## Your instructions
Of the lines listed below, return exactly those that run from the line containing "barrier catalogue Literature/Barriers/Schanuel/*)." through the line containing "André's letter in", both included.

==== Extracted records

/-!
Route: ToricPeriods

CLOSED (closed) 2026-08-15T10:42:11Z by planner-Schanuel-route-Schanuel-ToricPeriods-0 — reason: absorbed: reformulation fully machine-checked (X<=>Schanuel, GPC_toric<=>Schanuel), under floor, cone-blocked by operator Statement import; route-repair guardrail option (c) — note: CENSUS (route-repair 2026-08-15; full text: evidence CENSUS.md on this route). LINE: André GPC for toric 1-motives <=> Schanuel (Bertolin2002 Cor 1.3). TRIED/LANDED: object OneMotiveToric/.GPC/.ToricPeriodConjecture; GPC_toric<=>Schanuel = toricPeriodConjecture_iff_schanuel_holds (OneMotiveToric.lea. The file is kept as the record of this route; refuted decls are indexed as negative knowledge (`ledger negatives`).

# Route Schanuel/ToricPeriods — André's generalised period conjecture for the 1-motive [ℤⁿ → 𝔾ₘ]

## Thesis X
Words: for x₁…xₙ ∈ ℂ with (2πi, x₁, …, xₙ) ℚ-linearly independent,
trdeg_ℚ ℚ(2πi, x, eˣ) ≥ n + 1. This is, verbatim, André's generalised period conjecture
"trdeg_ℚ k(periods of M) ≥ dim G_mot(M)" (Andre2004 §23.4.1; Bertolin2002 §1) for the toric 1-motive
M = [ℤⁿ → 𝔾ₘ], eᵢ ↦ e^{xᵢ}, over k = ℚ(e^{x₁},…,e^{xₙ}): its period matrix has entries 1, xᵢ, 2πi
and
its motivic Galois (= Mumford–Tate) group is U ⋊ 𝔾ₘ with dim = dim_ℚ⟨2πi, x₁…xₙ⟩_ℚ.
Lean (elaborates; Mathlib only):
`∀ (n : ℕ) (x : Fin n → ℂ), LinearIndependent ℚ (Fin.cons (2 * ↑Real.pi * I) x) → ((n + 1 : ℕ) :
Cardinal) ≤ Algebra.trdeg ℚ ↥(IntermediateField.adjoin ℚ (insert (2 * ↑Real.pi * I) (Set.range x ∪
Set.range (cexp ∘ x))))`

## Assembly X → Schanuel
Elementary (staffable now): given z ℚ-independent, if (2πi, z) is independent apply X and drop 2πi
(trdeg falls by ≤ 1); else after a GL_n(ℚ) change z₁ ∈ ℚ·2πi, e^{z₁} is a root of unity, apply X to
(z₂…zₙ). Conversely Schanuel ⇒ X (apply to (2πi, x), e^{2πi} = 1), so X ⟺ Schanuel (Bertolin2002
§3).

## Why this line (imports: motives, Tannakian period torsors — the "geometric/motivic lift")
It resolves PROBLEMS.md §3's flag on the Fresán–Jossen route: the exponential period conjecture
(FresanJossen2020) concerns the COUNTABLE ring of exponential periods over ℚ̄ and cannot reach ∀z ∈
ℂⁿ
(it yields e.g. alg. independence of e and π only); the motivic statement that IS equivalent to
Schanuel is André's conjecture over an arbitrary base k ⊂ ℂ for toric 1-motives (Bertolin2002:
GPC_k(1-motives) ⇒ elliptico-toric conjecture ⊇ Schanuel). What the motivic side supplies:
(a) the k = ℚ̄ sector is Grothendieck's period conjecture for [ℤⁿ → 𝔾ₘ]/ℚ̄ = algebraic independence
of
logarithms of algebraic numbers (crux 2; only Baker's linear form known; its LINEAR shadow, the
Kontsevich–Zagier formal period conjecture for all 1-motives over ℚ̄, is a THEOREM,
HuberWustholz2022);
(b) an unconditional upper bound trdeg_k k(periods) ≤ dim G_mot and a period-torsor structure whose
genericity over ℚ is the conjecture; (c) the function-field analogue is Ax1971 (proved), matching
route EclCore.

## Ranked cruxes
2. AlgIndepLogs: `∀ n (l : Fin n → ℂ), (∀ i, IsAlgebraic ℚ (cexp (l i))) → LinearIndependent ℚ l →
AlgebraicIndependent ℚ l`
   (Waldschmidt2000 Conj. 1.15; Lang1966) — hardest informative sector (k = ℚ̄).
3. 1-motive period formalism for toric M = [ℤʳ → 𝔾ₘⁿ]/k: periods generate k(2πi, log u_{ij}) and
   dim G_mot(M) = dim_ℚ⟨2πi, log u_{ij}⟩ — needs definitions (OneMotiveToric, its period field and
   Mumford–Tate dimension); definition request filed toward Literature/NumberTheory/Transcendental.
4. Flagship instance: `AlgebraicIndependent ℚ ![Real.pi, Real.log 2]`.
5. Fact: HuberWustholz2022 Thm (linear relations of 1-periods over ℚ̄ are of motivic origin) ⇒
Baker.

## Kill criteria
X ⟺ Schanuel, so only a Schanuel counterexample kills; crux 2 refuted (algebraically dependent
ℚ-independent logarithms of algebraic numbers) kills X and Schanuel at once.

## Not decomposed yet
Elliptic/abelian part of Bertolin's conjecture; exponential motives; any use of (b) beyond
bookkeeping.

UNDER FLOOR: fewer than 2 cruxes remain after retriage (legacy route; D-0019).

Novelty: NOVELTY (retriage audit 2026-08-14; searched: `lit search --hybrid "generalized period conjecture
1-motives Schanuel motivic Galois group"`, `lit frontier Schanuel --since 2015`, `lit bridges
Schanuel --cross any`, barrier catalogue Literature/Barriers/Schanuel/*). Nearest prior art:
Bertolin2002, Cor. 1.3 and §3.5 — "pour les 1-motifs sans partie abélienne, (CPG)_K est équivalente
à la conjecture de Schanuel": this IS thesis X together with its assembly, and both directions are
now kernel-checked in tree
(Literature.NumberTheory.Transcendental.toricPeriodConjecture_iff_schanuel_holds; Schanuel → X as
Literature.Periods.schanuel_imp_toric_gpc_thesis); Andre2004 §23.4.1 and André's letter in
Bertolin2020 = arXiv:1905.07247 ("the case of 1-motives without abelian part, in which case one
recovers Schanuel's conjecture"; "inequality ≤ is unconditional" = support item
ToricTrdegLeMotGaloisDim). The same dictionary has since been extended, always as conjecture ⟺
conjecture: semi-abelian and abelian analogues of Schanuel = GPC for general 1-motives
(arXiv:2010.15170, arXiv:1811.05167), Schanuel-style semi-elliptic conjectures ⟺ GPC for 1-motives
with elliptic abelian part (arXiv:2509.08700, arXiv:2504.14048), dim G_mot of a 1-motive over ℂ and
a reformulated GPC (arXiv:2604.24128). What is PROVED nearby lives one level down or sideways: the
ℚ̄-LINEAR period conjecture for all 1-motives (HuberWustholz2022, Thm 1.3 = Thm 9.10), the
FUNCTIONAL André–Grothendieck period conjecture over  [refs: 1905.07247, 2010.15170, 1811.05167, 2509.08700, 2504.14048, 2604.24128, 2208.05182, math/0506078, Bertolin2002, Andre2004, Bertolin2020, HuberWustholz2022, FresanJossen2020]

Barriers (technique_class: grothendieck-period-conjecture andre-gpc-over-k one-motives): BARRIERS (technique_class: grothendieck-period-conjecture andre-gpc-over-k one-motives).
- Literature.Barriers.Schanuel.PeriodConjectureOverQbarScope: NOT evaded — instantiated. Its
conjunct (vi) is this route's thesis/assembly (toric GPC over arbitrary k ⊆ ℂ ⟺ Schanuel,
Literature.NumberTheory.Transcendental.toricPeriodConjecture_iff_schanuel_holds), and its conjunct
(i) (Literature.Barriers.Schanuel.toricPeriodConjectureQbar_iff_algIndepLogarithms) shows that the
only sector with content of its own, k ⊆ ℚ̄, is exactly crux AlgIndepLogs, whose periods lie in the
countable ℚ-space 𝓛 = exp⁻¹(ℚ̄) ∌ 1 (conjuncts (ii)–(iv)); so nothing proved toward the period
conjectures over ℚ̄ (HuberWustholz2022 Thm 1.3, Kontsevich–Zagier) reaches X or even the Schanuel
tuple (1, 2πi) ("these conjectures (conjecturally) do not imply SC as, conjecturally, e is not a
period", Pila2022 §13.6 p. 94). The bet would have to be a numerical input valid for transcendental
k (genericity of the period torsor in André's (?!); exponential motives, FresanJossen2020) — none
exists in print; the route does not supply one.
- Literature.Barriers.Schanuel.AlgebraicIndependenceOfLogarithms: applies verbatim (strength
barrier) — crux AlgIndepLogs is that statement (Literature.Barriers.Schanuel.AlgIndepLogarithms);
any proof exhibits two algebraically independent logarithms of algebraic numbers (open, Roy1992 p.
22; Literature.Barriers.Schanuel.algebraicIndependent_piI_log_two_of_algIndepLogarithms = support
item P

History (route lifecycle, newest last):
- 2026-08-15T10:42:11Z · CLOSED closed — absorbed: reformulation fully machine-checked (X<=>Schanuel, GPC_toric<=>Schanuel), under floor, cone-blocked by operator Statement import; route-repair guardrail option (c) (planner-Schanuel-route-Schanuel-ToricPeriods-0)

sub-problem: Schanuel · status: closed(closed) · opened planner-Schanuel-Survey-0 2026-08-13T06:03:33Z · rev 1 · ledger route-Schanuel-ToricPeriods
GENERATED by the gate from the ledger (D-0016/17). Provers cite these decls: `theorem foo : Summit.Schanuel.Schanuel.Theses.ToricPeriods.<Decl> := …` in Summits/Schanuel/Schanuel/Theorems/<Name>.lean.
-/

namespace Summit.Schanuel.Schanuel.Theses.ToricPeriods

========

## Problem solution
Schanuel --cross any`, barrier catalogue Literature/Barriers/Schanuel/*). Nearest prior art:
Bertolin2002, Cor. 1.3 and §3.5 — "pour les 1-motifs sans partie abélienne, (CPG)_K est équivalente
à la conjecture de Schanuel": this IS thesis X together with its assembly, and both directions are
now kernel-checked in tree
(Literature.NumberTheory.Transcendental.toricPeriodConjecture_iff_schanuel_holds; Schanuel → X as
Literature.Periods.schanuel_imp_toric_gpc_thesis); Andre2004 §23.4.1 and André's letter in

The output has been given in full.